Plantains (Cooked)
Plantains are a versatile and nutrient-rich fruit that is widely enjoyed in many cuisines, especially in tropical regions. When cooked, plantains take on a delightful texture and flavor, making them a popular choice for both savory and sweet dishes. Whether fried, boiled, or baked, they offer a great balance of carbohydrates and fiber, while providing essential vitamins and minerals.
Nutritional Information (Per 100g of Cooked Plantains):
Nutrient | Amount |
---|---|
Energy | 116.0 kcal |
Protein | 0.79 g |
Total Fat | 0.18 g |
Saturated Fat | 0.069 g |
Carbohydrates | 31.15 g |
Fiber | 2.3 g |
Sugar | 14.0 g |
Calcium | 2.0 mg |
Iron | 0.58 mg |
Magnesium | 32.0 mg |
Phosphorus | 28.0 mg |
Potassium | 465.0 mg |
Sodium | 5.0 mg |
Zinc | 0.13 mg |
Copper | 0.066 mcg |
Manganese | 0.0 mg |
Selenium | 1.4 mcg |
Vitamin C | 10.9 mg |
Thiamin (B1) | 0.046 mg |
Riboflavin (B2) | 0.052 mg |
Niacin (B3) | 0.756 mg |
Vitamin B6 | 0.24 mg |
Folate | 26.0 mcg |
Vitamin B12 | 0.0 mcg |
Vitamin A | 45.0 mcg |
Vitamin E | 0.13 mg |
Vitamin D2 | 0.0 mcg |
Allergen Information:
Plantains are naturally gluten-free, dairy-free, and do not contain common allergens such as nuts, soy, or shellfish. They are a safe option for most people, including those with gluten sensitivity or allergies. However, as with any food, it is essential to check for potential cross-contamination if you have specific allergies or sensitivities.
Dietary Preferences:
- Gluten-Free: Plantains are naturally gluten-free, making them an excellent choice for individuals following a gluten-free diet.
- Vegan & Vegetarian: Plantains are plant-based, making them suitable for both vegan and vegetarian diets.
- Low in Fat: With just 0.18 grams of total fat per 100g serving, plantains are a low-fat food option.
- Rich in Fiber: With 2.3 grams of fiber per serving, plantains help promote digestive health and can contribute to satiety.
- Good Source of Potassium: Plantains are a rich source of potassium (465 mg per 100g), which is essential for maintaining healthy blood pressure and muscle function.
Culinary Tips:
Plantains can be enjoyed in a variety of ways.

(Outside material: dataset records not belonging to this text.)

import Literature.NumberTheory.LFunctions.WeilTwoPrimeOddMarginHBase
import Literature.NumberTheory.LFunctions.WeilTwoPrimeOddMarginHDataP22
import Literature.NumberTheory.LFunctions.WeilBlockRowsPZ
import Literature.NumberTheory.LFunctions.WeilBlockRowsFast
import HarnessLib

/-!
# Two-prime odd-margin certificate H: dominance of rows 82–82 of `R = S'_odd(κ') − UᵀU` (factored data)

`WeilCert.checkDomRowPZ` with the materialized block `weilCert23HPm`, the factored inverse `weilCert23HDn/weilCert23HLs` and the Bessel block `weilCert23HHp`, by `decide +kernel` row by row; converted to `checkDomRow` by `WeilCert.checkDomRow_of_PZ` in the assembly file. Pure proof file.
-/

noncomputable section

namespace Literature.NumberTheory.LFunctions

set_option maxHeartbeats 0 in
/-- Kernel check of the dominance of row 82 of `R` (certificate H, factored data). [folklore] -/
theorem checkDomRowPZ1_82_weilCert23H :
    weilCert23HBase.checkDomRowPZ weilCert23HPm weilCert23HDn weilCert23HLs weilCert23HHp weilCert23HKappa' 1 82 = true :=
  WeilCert.checkDomRowPZ_of_F (by decide) (by decide +kernel : weilCert23HBase.checkDomRowF weilCert23HPm weilCert23HDn weilCert23HLs weilCert23HHp weilCert23HKappa' 1 82 = true)


end Literature.NumberTheory.LFunctions
import Summits.AtomisticToContinuum.HydrodynamicLimit.Theses.ImplosionDichotomy
import Summits.AtomisticToContinuum.HydrodynamicLimit.Theorems.DenseExcursion.Negative.Untied

/-!
# The positivity clauses of `DenseExcursion` are load-bearing: at `a₀ ≡ 0` or `θ₀ ≡ 0` the tie is vacuous

Negative knowledge for the crux `ImplosionDichotomy.DenseExcursion` (stmt-AtomisticToContinuum-12586), from the
standing disprover's `Cruxes/DenseExcursion/Disproof.lean` §6. `DenseExcursionNonnegActivity` /
`DenseExcursionNonnegTemperature` are the crux VERBATIM with `∀ x, 0 < a₀ x` (resp. `∀ x, 0 < θ₀ x`) weakened to
`≤`, and both HOLD for a degenerate reason: at `a₀ ≡ 0` (resp. `θ₀ ≡ 0`, where the local Maxwellian takes the junk
value `(2π·0)^(-3/2) = 0`) the one-particle profile vanishes, the canonical density is `0⁻¹ · 0 = 0`, every local
Gibbs law is the ZERO measure, the `t = 0` tie holds for ANY fields, and the constant state of density `σ⁻³` is an
admissible classical witness of packing `1`. Hence a disproof of the crux (= a proof of `DiluteSelfConsistency`)
must use BOTH strict positivity clauses — they are exactly what makes the tie pin the data.
refuter-cdisprove-stmt-AtomisticToContinuum-12586-g2-0.
-/

noncomputable section

namespace Summit.AtomisticToContinuum.HydrodynamicLimit.Theorems

open MeasureTheory Filter Set Topology
open Literature.MathematicalPhysics.KineticTheory Literature.Analysis.FluidPDE

/-- The crux `DenseExcursion` with `a₀ > 0` WEAKENED to `a₀ ≥ 0` (all else verbatim). -/
def DenseExcursionNonnegActivity : Prop :=
  ∃ η : ℝ, 0 < η ∧ ∃ (a₀ θ₀ : Literature.MathematicalPhysics.KineticTheory.T3 → ℝ) (u₀ : Literature.MathematicalPhysics.KineticTheory.T3 → Literature.MathematicalPhysics.KineticTheory.V3), Continuous a₀ ∧ Continuous θ₀ ∧ Continuous u₀ ∧ (∀ x, 0 ≤ a₀ x) ∧ (∀ x, 0 < θ₀ x) ∧ ∀ σ₀ : ℝ, 0 < σ₀ → ∃ σ : ℝ, 0 < σ ∧ σ < σ₀ ∧ ∃ (T : ℝ) (ρ θ : ℝ → Literature.MathematicalPhysics.KineticTheory.T3 → ℝ) (u : ℝ → Literature.MathematicalPhysics.KineticTheory.T3 → Literature.MathematicalPhysics.KineticTheory.V3), Literature.MathematicalPhysics.KineticTheory.IsHardSphereEulerSolution σ T ρ u θ ∧ (∀ Φ : (N : ℕ) → Literature.Analysis.FluidPDE.HardSphereFlow (Literature.Analysis.FluidPDE.Torus.geometry (Fin 3)) (Literature.MathematicalPhysics.KineticTheory.hsDiameter σ N) (N + 1), Literature.MathematicalPhysics.KineticTheory.TendstoHydroFieldsAt (fun N => Literature.MathematicalPhysics.KineticTheory.localGibbsLaw σ a₀ u₀ θ₀ N (Φ N)) Φ ρ u θ 0) ∧ ∃ t ∈ Set.Ico 0 T, ∃ x, η ≤ ρ t x * σ ^ 3

/-- The crux `DenseExcursion` with `θ₀ > 0` WEAKENED to `θ₀ ≥ 0` (all else verbatim). -/
def DenseExcursionNonnegTemperature : Prop :=
  ∃ η : ℝ, 0 < η ∧ ∃ (a₀ θ₀ : Literature.MathematicalPhysics.KineticTheory.T3 → ℝ) (u₀ : Literature.MathematicalPhysics.KineticTheory.T3 → Literature.MathematicalPhysics.KineticTheory.V3), Continuous a₀ ∧ Continuous θ₀ ∧ Continuous u₀ ∧ (∀ x, 0 < a₀ x) ∧ (∀ x, 0 ≤ θ₀ x) ∧ ∀ σ₀ : ℝ, 0 < σ₀ → ∃ σ : ℝ, 0 < σ ∧ σ < σ₀ ∧ ∃ (T : ℝ) (ρ θ : ℝ → Literature.MathematicalPhysics.KineticTheory.T3 → ℝ) (u : ℝ → Literature.MathematicalPhysics.KineticTheory.T3 → Literature.MathematicalPhysics.KineticTheory.V3), Literature.MathematicalPhysics.KineticTheory.IsHardSphereEulerSolution σ T ρ u θ ∧ (∀ Φ : (N : ℕ) → Literature.Analysis.FluidPDE.HardSphereFlow (Literature.Analysis.FluidPDE.Torus.geometry (Fin 3)) (Literature.MathematicalPhysics.KineticTheory.hsDiameter σ N) (N + 1), Literature.MathematicalPhysics.KineticTheory.TendstoHydroFieldsAt (fun N => Literature.MathematicalPhysics.KineticTheory.localGibbsLaw σ a₀ u₀ θ₀ N (Φ N)) Φ ρ u θ 0) ∧ ∃ t ∈ Set.Ico 0 T, ∃ x, η ≤ ρ t x * σ ^ 3

namespace DenseExcursionDegenerate

/-- If the one-particle profile vanishes identically, the local Gibbs law is the ZERO measure. [folklore] -/
theorem localGibbsLaw_eq_zero_of_profile {σ : ℝ} {a₀ θ₀ : T3 → ℝ} {u₀ : T3 → V3}
    (h : ∀ y, localGibbsProfile a₀ u₀ θ₀ y = 0) (N : ℕ)
    (Φ : HardSphereFlow (Torus.geometry (Fin 3)) (hsDiameter σ N) (N + 1)) :
    localGibbsLaw σ a₀ u₀ θ₀ N Φ = 0 := by
  have hprof : localGibbsProfile a₀ u₀ θ₀ = 0 := funext h
  rw [localGibbsLaw, particleLaw_eq, hprof]
  have hdens : (fun z : Config (N + 1) (Fin 3) T3 => ENNReal.ofReal
      (canonicalDensity (Torus.geometry (Fin 3)) (hsDiameter σ N) (N + 1) 0 z)) = 0 := by
    funext z
    simp [canonicalDensity, tensorPow, Set.indicator]
  rw [hdens]
  exact withDensity_zero

/-- A vanishing profile makes EVERY field family tied at `t = 0` (all deviation probabilities are `0`). [folklore] -/
theorem tendsto_of_profile_zero {σ : ℝ} {a₀ θ₀ : T3 → ℝ} {u₀ : T3 → V3}
    (h : ∀ y, localGibbsProfile a₀ u₀ θ₀ y = 0) (ρ θ : ℝ → T3 → ℝ) (u : ℝ → T3 → V3)
    (Φ : (N : ℕ) → HardSphereFlow (Torus.geometry (Fin 3)) (hsDiameter σ N) (N + 1)) :
    TendstoHydroFieldsAt (fun N => localGibbsLaw σ a₀ u₀ θ₀ N (Φ N)) Φ ρ u θ 0 := by
  intro χ _ δ _
  have h0 : ∀ (N : ℕ) (A : Set (Config (N + 1) (Fin 3) T3)), localGibbsLaw σ a₀ u₀ θ₀ N (Φ N) A = 0 :=
    fun N A => by rw [localGibbsLaw_eq_zero_of_profile h N (Φ N)]; rfl
  simp only [h0]
  exact ⟨tendsto_const_nhds, tendsto_const_nhds, tendsto_const_nhds⟩

end DenseExcursionDegenerate

open DenseExcursionDegenerate DenseExcursionUntied

/-- `a₀ > 0` IS LOAD-BEARING: with `a₀ ≡ 0` allowed, the constant state of density `(σ₀/2)⁻³` at `σ = σ₀/2` is an
admissible witness (the laws vanish, the tie is vacuous). [folklore] -/
theorem denseExcursionNonnegActivity_holds : DenseExcursionNonnegActivity := by
  refine ⟨1, one_pos, fun _ => 0, fun _ => 1, fun _ => 0, continuous_const, continuous_const,
    continuous_const, fun _ => le_rfl, fun _ => one_pos, fun σ₀ hσ₀ => ?_⟩
  have hσ : 0 < σ₀ / 2 := by positivity
  have hprof : ∀ y, localGibbsProfile (fun _ : T3 => (0 : ℝ)) (fun _ => (0 : V3)) (fun _ => 1) y = 0 :=
    fun y => by simp [localGibbsProfile]
  refine ⟨σ₀ / 2, hσ, by linarith, 1, fun _ _ => ((σ₀ / 2) ^ 3)⁻¹, fun _ _ => 1, fun _ _ => 0,
    isHardSphereEulerSolution_const _ 1 0 (inv_pos.2 (pow_pos hσ 3)) one_pos,
    tendsto_of_profile_zero hprof _ _ _, 0, ⟨le_rfl, one_pos⟩, 0, ?_⟩
  rw [inv_mul_cancel₀ (pow_pos hσ 3).ne']

/-- `θ₀ > 0` IS LOAD-BEARING: at `θ₀ ≡ 0` the local Maxwellian is the junk value `0`, the laws vanish and the same
constant state is an admissible witness. [folklore] -/
theorem denseExcursionNonnegTemperature_holds : DenseExcursionNonnegTemperature := by
  refine ⟨1, one_pos, fun _ => 1, fun _ => 0, fun _ => 0, continuous_const, continuous_const,
    continuous_const, fun _ => one_pos, fun _ => le_rfl, fun σ₀ hσ₀ => ?_⟩
  have hσ : 0 < σ₀ / 2 := by positivity
  have hprof : ∀ y, localGibbsProfile (fun _ : T3 => (1 : ℝ)) (fun _ => (0 : V3)) (fun _ => 0) y = 0 := by
    intro y
    have hfin : (Module.finrank ℝ V3 : ℝ) = 3 := by simp
    simp only [localGibbsProfile, localMaxwellian, hfin, mul_zero, one_mul]
    rw [Real.zero_rpow (by norm_num)]
    simp
  refine ⟨σ₀ / 2, hσ, by linarith, 1, fun _ _ => ((σ₀ / 2) ^ 3)⁻¹, fun _ _ => 1, fun _ _ => 0,
    isHardSphereEulerSolution_const _ 1 0 (inv_pos.2 (pow_pos hσ 3)) one_pos,
    tendsto_of_profile_zero hprof _ _ _, 0, ⟨le_rfl, one_pos⟩, 0, ?_⟩
  rw [inv_mul_cancel₀ (pow_pos hσ 3).ne']

end Summit.AtomisticToContinuum.HydrodynamicLimit.Theorems

end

When ripe, plantains are often used in sweet dishes, whereas green plantains are more commonly found in savory preparations. Here are a few ideas for incorporating plantains into your meals:
- Fried Plantains: Slice and fry ripe plantains for a crispy, sweet snack or side dish.
- Baked Plantains: Roast plantains in the oven with a touch of cinnamon and honey for a healthy dessert.
- Boiled Plantains: Boil green plantains for a hearty side dish to accompany stews or grilled meats.
- Plantain Chips: Slice green plantains thinly, season, and bake for a crunchy snack.
Conclusion:
Plantains are a highly nutritious and versatile ingredient that can be incorporated into a wide range of dishes. Whether you’re enjoying them fried as a snack or boiled as a side, plantains are a great source of energy, fiber, and essential vitamins and minerals. With their naturally low-fat content and rich potassium levels, plantains offer numerous health benefits and are a fantastic addition to any diet.